[Collected data]
↓↓↓
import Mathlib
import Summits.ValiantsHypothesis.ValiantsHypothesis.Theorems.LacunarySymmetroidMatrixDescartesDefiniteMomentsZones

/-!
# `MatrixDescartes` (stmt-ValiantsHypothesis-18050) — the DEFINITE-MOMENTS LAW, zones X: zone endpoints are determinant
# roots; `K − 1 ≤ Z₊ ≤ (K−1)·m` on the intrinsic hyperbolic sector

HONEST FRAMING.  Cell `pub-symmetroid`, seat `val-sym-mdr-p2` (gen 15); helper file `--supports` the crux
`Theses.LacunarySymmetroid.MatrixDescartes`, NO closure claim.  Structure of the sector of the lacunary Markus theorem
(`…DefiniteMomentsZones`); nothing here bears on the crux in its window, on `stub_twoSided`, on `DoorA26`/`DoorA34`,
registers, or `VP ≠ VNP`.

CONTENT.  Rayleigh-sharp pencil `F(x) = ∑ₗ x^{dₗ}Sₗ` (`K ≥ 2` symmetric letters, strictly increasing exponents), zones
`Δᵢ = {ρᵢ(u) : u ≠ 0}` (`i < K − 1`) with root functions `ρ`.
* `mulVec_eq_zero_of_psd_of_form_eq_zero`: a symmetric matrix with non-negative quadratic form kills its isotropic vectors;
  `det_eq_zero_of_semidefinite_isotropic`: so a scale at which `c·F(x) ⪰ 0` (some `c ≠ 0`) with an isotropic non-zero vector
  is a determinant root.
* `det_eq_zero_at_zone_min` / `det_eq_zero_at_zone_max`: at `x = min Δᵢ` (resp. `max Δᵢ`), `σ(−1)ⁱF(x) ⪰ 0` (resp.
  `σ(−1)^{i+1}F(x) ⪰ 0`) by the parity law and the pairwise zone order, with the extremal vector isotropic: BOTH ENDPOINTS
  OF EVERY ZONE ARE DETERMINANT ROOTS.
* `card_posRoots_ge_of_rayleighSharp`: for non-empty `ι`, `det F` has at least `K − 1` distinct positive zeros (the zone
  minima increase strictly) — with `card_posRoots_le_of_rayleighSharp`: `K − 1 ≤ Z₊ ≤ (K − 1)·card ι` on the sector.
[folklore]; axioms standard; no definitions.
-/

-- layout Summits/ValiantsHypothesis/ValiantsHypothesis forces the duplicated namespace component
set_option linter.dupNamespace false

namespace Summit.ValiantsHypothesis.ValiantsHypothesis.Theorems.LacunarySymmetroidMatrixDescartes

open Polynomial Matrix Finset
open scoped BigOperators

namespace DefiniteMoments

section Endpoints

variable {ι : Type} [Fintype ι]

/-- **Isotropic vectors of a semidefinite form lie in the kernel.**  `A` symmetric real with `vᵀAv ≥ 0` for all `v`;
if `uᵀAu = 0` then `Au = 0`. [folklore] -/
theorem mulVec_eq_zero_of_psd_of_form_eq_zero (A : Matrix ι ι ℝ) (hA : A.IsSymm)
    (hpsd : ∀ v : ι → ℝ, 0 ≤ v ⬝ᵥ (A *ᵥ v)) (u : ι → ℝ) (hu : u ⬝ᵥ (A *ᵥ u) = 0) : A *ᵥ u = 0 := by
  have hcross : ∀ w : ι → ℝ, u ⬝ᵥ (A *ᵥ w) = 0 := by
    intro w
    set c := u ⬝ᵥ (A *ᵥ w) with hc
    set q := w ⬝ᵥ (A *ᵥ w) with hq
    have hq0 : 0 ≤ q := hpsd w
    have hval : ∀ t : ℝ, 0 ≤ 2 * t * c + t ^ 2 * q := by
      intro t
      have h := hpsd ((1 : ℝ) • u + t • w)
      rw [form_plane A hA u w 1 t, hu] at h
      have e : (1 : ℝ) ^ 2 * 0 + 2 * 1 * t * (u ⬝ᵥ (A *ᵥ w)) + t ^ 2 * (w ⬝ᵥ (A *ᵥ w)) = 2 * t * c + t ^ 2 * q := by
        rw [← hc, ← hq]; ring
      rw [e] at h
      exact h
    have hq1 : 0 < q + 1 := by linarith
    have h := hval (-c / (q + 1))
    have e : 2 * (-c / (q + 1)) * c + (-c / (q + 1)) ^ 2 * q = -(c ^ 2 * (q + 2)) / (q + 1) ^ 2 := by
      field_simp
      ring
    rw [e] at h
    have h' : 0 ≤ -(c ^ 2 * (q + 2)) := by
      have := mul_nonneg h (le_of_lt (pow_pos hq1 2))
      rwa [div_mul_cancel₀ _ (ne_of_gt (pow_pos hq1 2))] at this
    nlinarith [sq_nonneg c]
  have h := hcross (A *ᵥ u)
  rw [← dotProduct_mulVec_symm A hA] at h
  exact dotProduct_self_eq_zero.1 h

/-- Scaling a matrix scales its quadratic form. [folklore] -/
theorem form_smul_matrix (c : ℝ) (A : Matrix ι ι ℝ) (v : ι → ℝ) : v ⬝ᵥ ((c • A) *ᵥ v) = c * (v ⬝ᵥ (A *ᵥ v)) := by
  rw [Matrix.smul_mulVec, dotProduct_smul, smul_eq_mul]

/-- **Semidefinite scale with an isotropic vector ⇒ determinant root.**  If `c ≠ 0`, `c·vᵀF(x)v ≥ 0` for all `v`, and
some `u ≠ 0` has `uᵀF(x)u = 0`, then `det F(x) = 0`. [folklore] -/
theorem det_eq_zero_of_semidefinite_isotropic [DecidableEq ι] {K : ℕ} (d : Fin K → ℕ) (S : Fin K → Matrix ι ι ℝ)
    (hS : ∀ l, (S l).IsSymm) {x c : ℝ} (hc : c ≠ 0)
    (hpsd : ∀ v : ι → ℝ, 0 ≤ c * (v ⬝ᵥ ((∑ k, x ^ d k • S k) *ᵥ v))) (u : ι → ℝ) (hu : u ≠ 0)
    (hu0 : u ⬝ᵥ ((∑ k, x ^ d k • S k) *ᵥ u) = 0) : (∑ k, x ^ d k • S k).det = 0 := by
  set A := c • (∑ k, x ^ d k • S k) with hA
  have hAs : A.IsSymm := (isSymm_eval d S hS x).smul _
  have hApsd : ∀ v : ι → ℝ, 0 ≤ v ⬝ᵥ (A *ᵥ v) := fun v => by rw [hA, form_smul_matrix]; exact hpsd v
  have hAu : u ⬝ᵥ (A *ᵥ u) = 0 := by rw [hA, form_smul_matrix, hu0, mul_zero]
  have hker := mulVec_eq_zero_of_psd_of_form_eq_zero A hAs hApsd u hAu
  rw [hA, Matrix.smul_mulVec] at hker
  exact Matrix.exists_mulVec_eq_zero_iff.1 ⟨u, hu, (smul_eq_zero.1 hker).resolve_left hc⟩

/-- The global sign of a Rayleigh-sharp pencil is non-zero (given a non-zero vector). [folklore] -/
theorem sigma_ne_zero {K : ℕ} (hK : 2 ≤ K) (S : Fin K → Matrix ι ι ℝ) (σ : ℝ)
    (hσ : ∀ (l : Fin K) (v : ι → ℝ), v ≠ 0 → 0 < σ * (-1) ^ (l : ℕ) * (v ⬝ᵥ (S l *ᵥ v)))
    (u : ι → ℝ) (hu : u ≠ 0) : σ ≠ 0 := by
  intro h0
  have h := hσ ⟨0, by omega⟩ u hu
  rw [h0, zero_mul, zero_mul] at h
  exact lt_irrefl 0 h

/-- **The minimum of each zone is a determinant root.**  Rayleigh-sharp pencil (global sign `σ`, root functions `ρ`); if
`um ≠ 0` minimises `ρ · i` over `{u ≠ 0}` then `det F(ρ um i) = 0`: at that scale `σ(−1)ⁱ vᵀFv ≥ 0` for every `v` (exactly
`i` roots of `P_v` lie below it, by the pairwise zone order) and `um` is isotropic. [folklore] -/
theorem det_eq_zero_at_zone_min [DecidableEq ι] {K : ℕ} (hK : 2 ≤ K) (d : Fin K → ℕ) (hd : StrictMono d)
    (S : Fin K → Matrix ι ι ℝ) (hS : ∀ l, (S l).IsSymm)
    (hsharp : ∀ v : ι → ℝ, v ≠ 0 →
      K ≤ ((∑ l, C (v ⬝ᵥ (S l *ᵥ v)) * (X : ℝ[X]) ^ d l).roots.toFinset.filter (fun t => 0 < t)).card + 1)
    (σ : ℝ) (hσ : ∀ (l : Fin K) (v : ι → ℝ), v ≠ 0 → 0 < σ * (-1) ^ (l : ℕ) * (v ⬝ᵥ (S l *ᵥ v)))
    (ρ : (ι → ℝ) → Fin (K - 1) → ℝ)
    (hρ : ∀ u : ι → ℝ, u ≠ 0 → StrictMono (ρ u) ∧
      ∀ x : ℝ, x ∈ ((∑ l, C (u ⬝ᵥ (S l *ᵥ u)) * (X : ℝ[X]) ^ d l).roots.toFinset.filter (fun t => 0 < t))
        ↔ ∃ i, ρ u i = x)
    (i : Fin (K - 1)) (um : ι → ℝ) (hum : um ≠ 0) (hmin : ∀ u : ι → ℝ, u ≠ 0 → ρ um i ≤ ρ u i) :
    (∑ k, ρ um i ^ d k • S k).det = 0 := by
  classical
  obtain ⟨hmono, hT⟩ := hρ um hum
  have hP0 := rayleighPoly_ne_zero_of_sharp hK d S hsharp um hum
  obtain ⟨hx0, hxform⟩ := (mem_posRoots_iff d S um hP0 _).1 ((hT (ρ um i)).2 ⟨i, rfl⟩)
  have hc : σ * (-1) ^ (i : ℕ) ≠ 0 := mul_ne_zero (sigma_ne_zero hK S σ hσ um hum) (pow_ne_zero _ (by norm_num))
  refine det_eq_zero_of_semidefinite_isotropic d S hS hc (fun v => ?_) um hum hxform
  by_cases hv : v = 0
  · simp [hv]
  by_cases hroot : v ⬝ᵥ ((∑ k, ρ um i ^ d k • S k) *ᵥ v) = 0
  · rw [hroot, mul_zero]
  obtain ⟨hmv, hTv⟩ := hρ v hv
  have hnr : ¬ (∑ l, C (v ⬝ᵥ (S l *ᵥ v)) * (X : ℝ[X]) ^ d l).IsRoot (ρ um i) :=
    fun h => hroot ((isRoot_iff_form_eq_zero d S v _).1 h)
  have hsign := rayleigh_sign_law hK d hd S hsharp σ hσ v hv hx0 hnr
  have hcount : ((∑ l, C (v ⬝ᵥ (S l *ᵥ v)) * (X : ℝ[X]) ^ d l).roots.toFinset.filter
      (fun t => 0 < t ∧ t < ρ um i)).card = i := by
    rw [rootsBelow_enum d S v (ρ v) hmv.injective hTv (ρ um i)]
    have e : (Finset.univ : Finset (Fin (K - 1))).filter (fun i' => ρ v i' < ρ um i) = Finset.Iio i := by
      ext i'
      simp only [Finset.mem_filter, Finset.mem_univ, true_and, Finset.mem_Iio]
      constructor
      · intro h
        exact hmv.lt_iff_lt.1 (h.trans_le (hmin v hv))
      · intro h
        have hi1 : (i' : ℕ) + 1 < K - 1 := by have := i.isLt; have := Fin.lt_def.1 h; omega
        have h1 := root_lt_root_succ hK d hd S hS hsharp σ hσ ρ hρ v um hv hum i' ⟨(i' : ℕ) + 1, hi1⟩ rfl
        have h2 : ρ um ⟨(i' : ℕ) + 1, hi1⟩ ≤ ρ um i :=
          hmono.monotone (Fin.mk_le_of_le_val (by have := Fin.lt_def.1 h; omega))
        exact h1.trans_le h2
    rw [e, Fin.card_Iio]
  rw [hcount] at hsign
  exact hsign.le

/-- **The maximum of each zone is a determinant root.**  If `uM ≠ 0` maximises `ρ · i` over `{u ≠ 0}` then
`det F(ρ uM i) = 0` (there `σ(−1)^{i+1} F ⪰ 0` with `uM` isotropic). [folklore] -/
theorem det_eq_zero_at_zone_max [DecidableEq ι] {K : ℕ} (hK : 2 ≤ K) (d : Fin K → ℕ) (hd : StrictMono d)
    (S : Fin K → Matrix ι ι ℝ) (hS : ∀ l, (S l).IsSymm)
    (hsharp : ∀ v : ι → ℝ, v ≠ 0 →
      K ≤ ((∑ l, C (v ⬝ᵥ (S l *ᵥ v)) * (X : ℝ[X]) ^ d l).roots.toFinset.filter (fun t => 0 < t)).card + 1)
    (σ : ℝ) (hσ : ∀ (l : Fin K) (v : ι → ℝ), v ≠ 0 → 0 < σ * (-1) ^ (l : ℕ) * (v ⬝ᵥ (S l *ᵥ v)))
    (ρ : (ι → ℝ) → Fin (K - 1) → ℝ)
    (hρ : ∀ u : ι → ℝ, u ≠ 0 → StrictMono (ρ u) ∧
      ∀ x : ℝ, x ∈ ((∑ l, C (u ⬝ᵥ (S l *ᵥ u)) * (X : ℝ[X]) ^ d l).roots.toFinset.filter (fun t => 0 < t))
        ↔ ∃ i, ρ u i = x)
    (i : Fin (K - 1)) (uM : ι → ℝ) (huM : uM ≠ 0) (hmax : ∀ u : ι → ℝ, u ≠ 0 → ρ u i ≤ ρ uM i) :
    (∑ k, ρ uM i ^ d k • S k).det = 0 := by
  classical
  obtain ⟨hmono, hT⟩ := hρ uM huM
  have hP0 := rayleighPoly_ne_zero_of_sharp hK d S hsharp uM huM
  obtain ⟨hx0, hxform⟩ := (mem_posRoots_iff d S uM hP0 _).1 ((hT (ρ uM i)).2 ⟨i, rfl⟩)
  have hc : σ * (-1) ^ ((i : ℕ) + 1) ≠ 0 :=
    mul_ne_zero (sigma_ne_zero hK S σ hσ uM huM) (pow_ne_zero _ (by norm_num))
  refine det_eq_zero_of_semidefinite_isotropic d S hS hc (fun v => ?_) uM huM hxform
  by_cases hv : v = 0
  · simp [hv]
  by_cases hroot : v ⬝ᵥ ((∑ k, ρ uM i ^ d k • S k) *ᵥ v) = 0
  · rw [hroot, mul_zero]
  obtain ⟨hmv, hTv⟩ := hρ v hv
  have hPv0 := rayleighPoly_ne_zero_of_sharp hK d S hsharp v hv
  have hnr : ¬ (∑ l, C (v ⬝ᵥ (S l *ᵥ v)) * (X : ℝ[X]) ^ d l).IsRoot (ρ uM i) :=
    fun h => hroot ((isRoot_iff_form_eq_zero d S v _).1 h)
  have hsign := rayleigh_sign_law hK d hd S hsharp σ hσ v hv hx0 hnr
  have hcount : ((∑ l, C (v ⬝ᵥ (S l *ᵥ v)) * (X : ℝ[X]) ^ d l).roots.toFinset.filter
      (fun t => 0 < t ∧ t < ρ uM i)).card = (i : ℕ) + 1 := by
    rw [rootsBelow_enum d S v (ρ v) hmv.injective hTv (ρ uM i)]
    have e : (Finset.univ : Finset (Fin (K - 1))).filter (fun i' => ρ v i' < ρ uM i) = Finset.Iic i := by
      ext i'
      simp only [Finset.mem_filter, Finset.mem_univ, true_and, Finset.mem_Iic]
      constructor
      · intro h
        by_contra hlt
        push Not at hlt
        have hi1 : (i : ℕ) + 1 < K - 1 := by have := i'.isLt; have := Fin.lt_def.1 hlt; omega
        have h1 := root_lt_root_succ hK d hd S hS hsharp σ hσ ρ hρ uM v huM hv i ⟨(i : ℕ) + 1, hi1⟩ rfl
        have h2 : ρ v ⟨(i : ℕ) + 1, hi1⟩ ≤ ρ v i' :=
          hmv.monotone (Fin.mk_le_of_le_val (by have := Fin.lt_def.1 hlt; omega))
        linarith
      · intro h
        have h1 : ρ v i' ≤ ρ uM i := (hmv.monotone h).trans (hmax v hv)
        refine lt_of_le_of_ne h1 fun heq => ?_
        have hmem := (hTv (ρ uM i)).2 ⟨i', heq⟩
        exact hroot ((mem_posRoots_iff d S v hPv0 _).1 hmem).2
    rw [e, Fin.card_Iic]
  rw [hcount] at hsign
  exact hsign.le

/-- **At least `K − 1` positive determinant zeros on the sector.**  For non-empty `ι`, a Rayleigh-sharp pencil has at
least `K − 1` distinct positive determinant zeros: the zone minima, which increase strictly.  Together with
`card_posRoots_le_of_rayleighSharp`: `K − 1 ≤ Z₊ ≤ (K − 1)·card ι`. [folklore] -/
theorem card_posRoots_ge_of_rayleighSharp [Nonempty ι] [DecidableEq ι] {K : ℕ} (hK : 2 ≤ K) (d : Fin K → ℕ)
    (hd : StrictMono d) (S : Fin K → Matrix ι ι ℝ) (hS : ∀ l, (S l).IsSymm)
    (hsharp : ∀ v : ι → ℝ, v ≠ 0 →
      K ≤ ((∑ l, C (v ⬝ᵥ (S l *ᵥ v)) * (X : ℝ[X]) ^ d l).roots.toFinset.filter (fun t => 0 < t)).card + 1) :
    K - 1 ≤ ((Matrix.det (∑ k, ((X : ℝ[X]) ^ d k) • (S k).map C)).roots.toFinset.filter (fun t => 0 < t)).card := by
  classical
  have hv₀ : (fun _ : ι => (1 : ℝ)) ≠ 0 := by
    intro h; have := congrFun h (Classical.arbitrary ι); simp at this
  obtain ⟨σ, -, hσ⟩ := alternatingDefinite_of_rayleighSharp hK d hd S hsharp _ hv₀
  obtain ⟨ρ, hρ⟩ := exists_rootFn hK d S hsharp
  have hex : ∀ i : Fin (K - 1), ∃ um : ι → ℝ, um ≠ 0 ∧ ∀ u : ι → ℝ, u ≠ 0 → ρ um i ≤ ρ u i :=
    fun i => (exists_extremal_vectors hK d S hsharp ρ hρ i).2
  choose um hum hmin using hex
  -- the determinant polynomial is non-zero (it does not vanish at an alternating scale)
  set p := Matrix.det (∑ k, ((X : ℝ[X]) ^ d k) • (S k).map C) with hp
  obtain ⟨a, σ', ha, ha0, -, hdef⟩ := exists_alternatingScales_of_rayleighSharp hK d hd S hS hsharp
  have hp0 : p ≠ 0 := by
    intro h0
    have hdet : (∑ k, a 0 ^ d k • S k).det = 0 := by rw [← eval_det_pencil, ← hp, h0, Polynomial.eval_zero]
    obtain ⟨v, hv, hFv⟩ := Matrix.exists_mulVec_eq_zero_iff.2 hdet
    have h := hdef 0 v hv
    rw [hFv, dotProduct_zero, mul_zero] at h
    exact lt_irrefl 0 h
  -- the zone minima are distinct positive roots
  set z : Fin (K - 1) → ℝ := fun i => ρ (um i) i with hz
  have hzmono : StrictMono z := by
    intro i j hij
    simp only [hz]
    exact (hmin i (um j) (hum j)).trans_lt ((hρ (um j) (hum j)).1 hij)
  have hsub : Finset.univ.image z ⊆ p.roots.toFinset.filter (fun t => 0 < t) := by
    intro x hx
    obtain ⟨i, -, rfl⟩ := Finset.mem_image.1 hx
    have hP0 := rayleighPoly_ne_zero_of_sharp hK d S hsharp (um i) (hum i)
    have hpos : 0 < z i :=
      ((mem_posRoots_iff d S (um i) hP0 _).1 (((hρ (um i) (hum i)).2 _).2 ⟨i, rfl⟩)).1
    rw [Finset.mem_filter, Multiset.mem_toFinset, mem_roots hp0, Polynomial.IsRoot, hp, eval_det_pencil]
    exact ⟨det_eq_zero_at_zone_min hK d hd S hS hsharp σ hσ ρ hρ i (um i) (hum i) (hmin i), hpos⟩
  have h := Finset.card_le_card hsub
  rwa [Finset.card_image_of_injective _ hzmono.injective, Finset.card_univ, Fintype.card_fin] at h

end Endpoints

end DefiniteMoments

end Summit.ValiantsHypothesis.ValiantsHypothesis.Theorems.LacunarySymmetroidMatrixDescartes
↑↑↑
Goal of the exercise:
Each line from the top of the records above through the line containing "intrinsic hyperbolic sector" needs to be transcribed exactly, and no line after it.

Output for this task:
import Mathlib
import Summits.ValiantsHypothesis.ValiantsHypothesis.Theorems.LacunarySymmetroidMatrixDescartesDefiniteMomentsZones

/-!
# `MatrixDescartes` (stmt-ValiantsHypothesis-18050) — the DEFINITE-MOMENTS LAW, zones X: zone endpoints are determinant
# roots; `K − 1 ≤ Z₊ ≤ (K−1)·m` on the intrinsic hyperbolic sector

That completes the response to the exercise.